Она протянула тоненькую, исхудавшую ручку и накрыла ею руку студента.
— Поговорим же серьезно, господин Людовик, — молвила она. — Я никогда не забуду, что обязана вам жизнью.
— О нет, вы преувеличиваете! Вы решительно ничем мне не обязаны!
— Случай, который свел нас в этих ужасных обстоятельствах, совершенно необычаен. И я упрекаю себя за то, что подтрунивала над вами.
— Ну что вы, мадемуазель! Это всего лишь невинная и совершенно незлая шутка!
— Я не имею права быть счастливой. Думая о моей сестре, о бедном исчезнувшем малыше, я не могу позволить себе даже на минуту предаться веселью.
— О, мы найдем его, клянусь вам, — с горячностью перебил ее юноша. — Но простите, однако… Имею ли я право вмешиваться… Навязываться таким образом…
— Вы сами прекрасно понимаете, что вам предоставляется случай снова помочь нам… Вы уже вовлечены в наши беды, так приобщитесь же и к нашей будущей борьбе!
— Значит, вы согласны принять мою помощь?
— Согласна ли я? О да! От всего сердца согласна!
Как никогда растроганный, юноша задрожал, чувствуя, как маленькая ручка все крепче сжимает его руку.
В свою очередь он схватил изящные пальчики девушки и ответил пожатием на пожатие.
Затем они, взволнованные, ощущая радость, переполнившую сердца, долго смотрели в глаза друг другу и чувствовали, что таинственная, но уже всемогущая связь установилась между ними, слив их воедино.
Длительное молчание становилось почти тягостным, так многозначительно оно было.
Наконец, потеряв голову, опьяненный ласковым взглядом, по-прежнему неотрывно направленным на него, студент припал губами к руке своей пациентки и сдавленным голосом прошептал:
— Мария! О Мария, дорогая…
И тут же побледнел, убоявшись собственной смелости и возможной реакции девушки.
— Простите меня, я сошел с ума… Да и кто бы не обезумел при мысли о возможности вас потерять!..
Наш медик сделал движение, чтобы отстраниться, но девушка легким касанием удержала его и, не менее взволнованная, близкая к счастливым слезам, прерывающимся голосом прошептала в ответ:
— О Людовик!.. Дорогой Людовик…
Охваченный безумным восторгом, студент спрашивал себя, уж не грезит ли он — а что если он вдруг очнется и обнаружит, что снова сидит в кресле у постели умирающей…

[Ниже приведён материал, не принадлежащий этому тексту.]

import Summits.BirchSwinnertonDyer.Rank1Residual.X12.CMInertTrace
import Literature.NumberTheory.LFunctions.KroneckerCharacterPrimitive
import Literature.NumberTheory.EllipticCurves.NewformsLiftProofs
import Literature.NumberTheory.EllipticCurves.NewformsProofs
import Literature.NumberTheory.EllipticCurves.IsogenyHasCMIffJMemProofs
import Literature.NumberTheory.EllipticCurves.LFunctionPrimeCoeff
import Literature.NumberTheory.Automorphic.LanglandsTunnellLSeriesProofs
import Literature.NumberTheory.Automorphic.Sweep1
import HarnessLib

/-!
# Route `SignedLowerHalves`, crux L `SmallImageLowerHalfBothSigns` (item stmt-BirchSwinnertonDyer-23599), line `rtt_w3`:
# the newform of a CM elliptic curve over `ℚ` IS A CM FORM (Ribet's definition `IsCMForm`)

LEAD `cruxlead-stmt-BirchSwinnertonDyer-23599` g2 (cell `bsd-ssimc`); ROUTE-INDEPENDENT helper (`--supports
stmt-BirchSwinnertonDyer-23599`); THEOREMS ONLY — no definition, no named fact, no `sorry`; closes nothing; BSD is not proved by any
of this.

PURPOSE. The T1 branch of the line (CM-CURVE partner `g = f_A`, `A/ℚ` a CM elliptic curve with `A[p] ≃ W[p]`) feeds `f_A` to the
registered stubs Kan₂ / level match, whose partner hypotheses include `IsCMForm (liftToGamma1 M 2 g)` (Ribet: a non-trivial Dirichlet
character `η` with `η(ℓ) a_ℓ = a_ℓ` for almost all primes `ℓ`). This file proves that clause for the newform of ANY CM elliptic curve
over `ℚ`: `η = χ_{d_K}` the Kronecker character of the CM field `K` (`d_K ∈ {−3,−4,−7,−8,−11,−19,−43,−67,−163}`), and at every prime
`ℓ ∤ 2·d_K·Δ_min(A)·Δ_min(A′)` (`A′ ∼ A` the isogenous curve with CM by `𝓞_K`) either `χ_{d_K}(ℓ) = 1` or `ℓ` is inert in `K` and then
`a_ℓ(A) = a_ℓ(A′) = 0` (Deuring; tree `X12.frobeniusTrace_eq_zero_of_legendreSym_cmFieldDiscr_eq_neg_one`).

* `isFundamentalDiscriminant_cmFieldDiscr` — `d_K` is a (negative) fundamental discriminant on `maximalCMJInvariants`.
* `heckeEigenvalue_liftToGamma1_eq_cuspCoeff` — `a_ℓ` of the `Γ₁`-lift of a `Γ₀(N)`-newform is its Fourier coefficient.
* `isCMForm_liftToGamma1_of_isNewformOf_of_hasCM` — THE RESULT.

References: [Ribet1977Nebentypus] §3 (Definition, Prop. 4.4); [Lang1987] Ch. 13 §4 Thm. 12 (Deuring); [SilvermanATAEC1994] App. A §3;
[DiamondShurman2005] Prop. 5.8.5; [MontgomeryVaughan2007] §9.3.
-/

set_option autoImplicit false
-- D-0017: single-problem summit, the namespace repeats the problem name by design.
set_option linter.dupNamespace false
noncomputable section

open scoped Classical MatrixGroups ModularForm

open CongruenceSubgroup WeierstrassCurve Literature.NumberTheory.EllipticCurves
  Literature.NumberTheory.EllipticCurves.ModularForms
  Literature.NumberTheory.LFunctions Literature.NumberTheory.LFunctions.KroneckerCharacter
  Summit.BirchSwinnertonDyer.Rank1Residual.X12

namespace Summit.BirchSwinnertonDyer.BirchSwinnertonDyer.Theorems.SmallImageRttOneSided

/-! ## §1 Two small bridges -/

/-- **`d_K` is a negative fundamental discriminant** for every maximal-order CM `j`-invariant (`cmFieldDiscr_mem`: the nine values
`{−3,−4,−7,−8,−11,−19,−43,−67,−163}`; nine-way check, as in `GrossZagier1985.isFundamentalDiscriminant_of_mem_cmDiscrs`).
[cite: SilvermanATAEC1994, App. A §3 (first table)] -/
theorem isFundamentalDiscriminant_cmFieldDiscr {j : ℚ} (hj : j ∈ maximalCMJInvariants) :
    cmFieldDiscr j < 0 ∧ Literature.Barriers.RiemannHypothesis.IsFundamentalDiscriminant (cmFieldDiscr j) := by
  have sqf : ∀ p : ℕ, p.Prime → Squarefree (-(p : ℤ)) := fun p hp =>
    (Int.prime_iff_natAbs_prime.2 (by simpa using hp)).neg.squarefree
  have hd := cmFieldDiscr_mem hj
  generalize cmFieldDiscr j = d at hd ⊢
  simp only [Finset.mem_insert, Finset.mem_singleton] at hd
  rcases hd with rfl | rfl | rfl | rfl | rfl | rfl | rfl | rfl | rfl
  · exact ⟨by norm_num, Or.inl ⟨by decide, by exact_mod_cast sqf 3 (by norm_num), by decide⟩⟩
  · exact ⟨by norm_num, Or.inr ⟨by decide, by decide, by
      rw [show (-4 : ℤ) / 4 = -1 by decide]; exact isUnit_one.neg.squarefree⟩⟩
  · exact ⟨by norm_num, Or.inl ⟨by decide, by exact_mod_cast sqf 7 (by norm_num), by decide⟩⟩
  · exact ⟨by norm_num, Or.inr ⟨by decide, by decide, by
      rw [show (-8 : ℤ) / 4 = -2 by decide]; exact_mod_cast sqf 2 (by norm_num)⟩⟩
  · exact ⟨by norm_num, Or.inl ⟨by decide, by exact_mod_cast sqf 11 (by norm_num), by decide⟩⟩
  · exact ⟨by norm_num, Or.inl ⟨by decide, by exact_mod_cast sqf 19 (by norm_num), by decide⟩⟩
  · exact ⟨by norm_num, Or.inl ⟨by decide, by exact_mod_cast sqf 43 (by norm_num), by decide⟩⟩
  · exact ⟨by norm_num, Or.inl ⟨by decide, by exact_mod_cast sqf 67 (by norm_num), by decide⟩⟩
  · exact ⟨by norm_num, Or.inl ⟨by decide, by exact_mod_cast sqf 163 (by norm_num), by decide⟩⟩

/-- **The Hecke eigenvalue of the `Γ₁(N)`-lift of a `Γ₀(N)`-newform at a prime `ℓ` is its `ℓ`-th Fourier coefficient**
(`IsNewform1.heckeEigenvalue_eq_coeff_holds` for the lift, which is a `Γ₁`-newform by `isNewform1_liftToGamma1_iff_holds`, and
`coe_liftToGamma1_holds`). [cite: DiamondShurman2005, Prop. 5.8.5 (1)] -/
theorem heckeEigenvalue_liftToGamma1_eq_cuspCoeff {N : ℕ} [NeZero N] {g : CuspForm (Gamma0 N) 2} (hg : IsNewform0 g)
    {ℓ : ℕ} (hℓ : ℓ.Prime) : heckeEigenvalue (liftToGamma1 N 2 g) ℓ = cuspCoeff g ℓ := by
  have h1 : IsNewform1 (liftToGamma1 N 2 g) := (isNewform1_liftToGamma1_iff_holds (N := N) (k := 2) g).mpr hg
  rw [IsNewform1.heckeEigenvalue_eq_coeff_holds h1 hℓ, coe_liftToGamma1_holds N 2 g]
  rfl

/-! ## §2 The newform of a CM elliptic curve is a CM form -/

/-- **The newform of a CM elliptic curve over `ℚ` has complex multiplication in Ribet's sense** (`IsCMForm` of its `Γ₁`-lift):
for `A/ℚ` globally minimal with (geometric) CM and `g ∈ S₂(Γ₀(N))` its newform (`IsNewformOf A g`: `a_n(g) = a_n(A)`), the Kronecker
character `η = χ_{d_K}` of the CM field (`K = End(A_ℚ̄) ⊗ ℚ`, `d_K = cmFieldDiscrOfJ j(A)`) is non-trivial and `η(ℓ)·a_ℓ(g) = a_ℓ(g)`
for every prime `ℓ ∤ 2·d_K·Δ_min(A)·Δ_min(A′)`, where `A′ ∼ A` has CM by `𝓞_K` (tree: `exists_isGloballyMinimal_isIsogenous_maximal_cmFieldDiscr_eq`):
if `η(ℓ) ≠ 1` then `(d_K/ℓ) = −1`, `ℓ` is inert in `K`, and `a_ℓ(g) = a_ℓ(A) = a_ℓ(A′) = 0` (isogeny invariance of `a_ℓ`, Faltings;
Deuring's theorem at inert primes). [cite: Ribet1977Nebentypus, §3 (Definition) and Prop. 4.4] [cite: Lang1987, Ch. 13 §4 Thm. 12]
[cite: MontgomeryVaughan2007, §9.3] -/
theorem isCMForm_liftToGamma1_of_isNewformOf_of_hasCM (A : WeierstrassCurve ℚ) [A.IsElliptic] [A.IsGloballyMinimal]
    (hcm : A.HasCM) {N : ℕ} [NeZero N] {g : CuspForm (Gamma0 N) 2} (hg : IsNewformOf A g) :
    Literature.NumberTheory.Automorphic.IsCMForm (liftToGamma1 N 2 g) := by
  -- the isogenous maximal-order model `A'` and the CM discriminant `D = d_K`
  have hjA : A.j ∈ cmJInvariants := (hasCM_iff_j_mem_holds A).mp hcm
  obtain ⟨A', _, _, hiso, hjA', hD'⟩ := exists_isGloballyMinimal_isIsogenous_maximal_cmFieldDiscr_eq A hjA
  set D : ℤ := cmFieldDiscr A'.j with hDdef
  obtain ⟨hDneg, hDfund⟩ := isFundamentalDiscriminant_cmFieldDiscr hjA'
  haveI : NeZero D.natAbs := ⟨Int.natAbs_ne_zero.mpr hDneg.ne⟩
  have hKr := isKroneckerChar_kroneckerChar hDfund
  -- the finite exceptional set: primes dividing `T = 2·|D|·|Δ_min A|·|Δ_min A'|`
  set T : ℕ := 2 * D.natAbs * (minimalDiscriminantInt A).natAbs * (minimalDiscriminantInt A').natAbs with hTdef
  have hΔA : minimalDiscriminantInt A ≠ 0 := minimalDiscriminantInt_ne_zero A
  have hΔA' : minimalDiscriminantInt A' ≠ 0 := minimalDiscriminantInt_ne_zero A'
  have hT0 : T ≠ 0 := by
    simp only [hTdef]
    refine Nat.mul_ne_zero (Nat.mul_ne_zero (Nat.mul_ne_zero two_ne_zero (NeZero.ne _)) ?_) ?_
    · exact Int.natAbs_ne_zero.mpr hΔA
    · exact Int.natAbs_ne_zero.mpr hΔA'
  refine ⟨D.natAbs, kroneckerChar D, kroneckerChar_ne_one hDfund, ?_⟩
  rw [Filter.eventually_cofinite]
  refine (Nat.divisors T).finite_toSet.subset fun ℓ hℓ => ?_
  simp only [Set.mem_setOf_eq, Classical.not_imp] at hℓ
  obtain ⟨hℓp, hne⟩ := hℓ
  rw [Finset.mem_coe, Nat.mem_divisors]
  refine ⟨?_, hT0⟩
  by_contra hℓT
  apply hne
  haveI : Fact ℓ.Prime := ⟨hℓp⟩
  -- `ℓ ∤ T`: unpack
  have hℓ2 : ℓ ≠ 2 := by
    rintro rfl; exact hℓT ⟨D.natAbs * (minimalDiscriminantInt A).natAbs * (minimalDiscriminantInt A').natAbs, by
      simp only [hTdef]; ring⟩
  have hℓD : ¬ (ℓ : ℤ) ∣ D := by
    intro h; apply hℓT
    have h' : ℓ ∣ D.natAbs := Int.natCast_dvd.mp h
    exact h'.trans ⟨2 * (minimalDiscriminantInt A).natAbs * (minimalDiscriminantInt A').natAbs, by
      simp only [hTdef]; ring⟩
  have hℓΔA : ¬ (ℓ : ℤ) ∣ minimalDiscriminantInt A := by
    intro h; apply hℓT
    have h' : ℓ ∣ (minimalDiscriminantInt A).natAbs := Int.natCast_dvd.mp h
    exact h'.trans ⟨2 * D.natAbs * (minimalDiscriminantInt A').natAbs, by simp only [hTdef]; ring⟩
  have hℓΔA' : ¬ (ℓ : ℤ) ∣ minimalDiscriminantInt A' := by
    intro h; apply hℓT
    have h' : ℓ ∣ (minimalDiscriminantInt A').natAbs := Int.natCast_dvd.mp h
    exact h'.trans ⟨2 * D.natAbs * (minimalDiscriminantInt A).natAbs, by simp only [hTdef]; ring⟩
  have hℓ2D : ¬ (ℓ : ℤ) ∣ 2 * D := by
    intro h
    rcases (Nat.prime_iff_prime_int.mp hℓp).dvd_or_dvd h with h2 | hd
    · exact hℓ2 ((Nat.prime_dvd_prime_iff_eq hℓp Nat.prime_two).mp (by exact_mod_cast h2))
    · exact hℓD hd
  -- the Hecke eigenvalue of the lift is `a_ℓ(A) = a_ℓ(A')`
  have hgoodA : A.HasGoodReductionAtPrime ℓ := hasGoodReductionAtPrime_of_not_dvd A ℓ hℓΔA
  have hgoodA' : A'.HasGoodReductionAtPrime ℓ := hasGoodReductionAtPrime_of_not_dvd A' ℓ hℓΔA'
  have hev : heckeEigenvalue (liftToGamma1 N 2 g) ℓ = (A'.frobeniusTrace ℓ : ℂ) := by
    rw [heckeEigenvalue_liftToGamma1_eq_cuspCoeff hg.1 hℓp, hg.2 ℓ, A.LFunction_apply_prime_eq_frobeniusTrace ℓ hgoodA,
      frobeniusTrace_eq_of_isIsogenous hiso ℓ hgoodA hgoodA']
  -- the character value is the Legendre symbol `(D/ℓ)`
  have hη : kroneckerChar D (ℓ : ZMod D.natAbs) = ((legendreSym ℓ D : ℤ) : ℂ) := by
    rw [hKr.2.1 ℓ hℓp hℓ2, jacobiSym.legendreSym.to_jacobiSym]
  rw [hev, hη]
  rcases legendreSym.eq_one_or_neg_one (p := ℓ) (a := D) (by
      intro h0; exact hℓD ((ZMod.intCast_zmod_eq_zero_iff_dvd D ℓ).mp h0)) with h1 | h1
  · rw [h1]; push_cast; ring
  · -- `ℓ` inert in `K`: `a_ℓ(A') = 0`
    have h0 : A'.frobeniusTrace ℓ = 0 :=
      frobeniusTrace_eq_zero_of_legendreSym_cmFieldDiscr_eq_neg_one A' hjA' ℓ hℓ2D hℓΔA' h1
    rw [h0]; push_cast; ring

end Summit.BirchSwinnertonDyer.BirchSwinnertonDyer.Theorems.SmallImageRttOneSided

end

Но нет, это была ослепительная действительность!
Мария была перед ним, живая, счастливая, улыбающаяся!
Ноги у него подкосились, он упал на колени перед кроватью и провел так целую вечность, погрузившись в какой-то экстаз и чуть слышно шепча:
— О Мария, дорогая моя, как же я вас люблю! Девушка коротко вскрикнула, слабо застонала и, дав волю сладким слезам, откинулась на подушки. Она не противилась, не прибегала к глупым уловкам, которые так любят деланные скромницы из буржуазной среды, не притворялась испуганной, как притворилась бы опытная кокетка. Как истинная дочь народа, Мария не страшилась благородной и открытой любви и свободно отдавалась вспыхнувшему в ее душе чувству.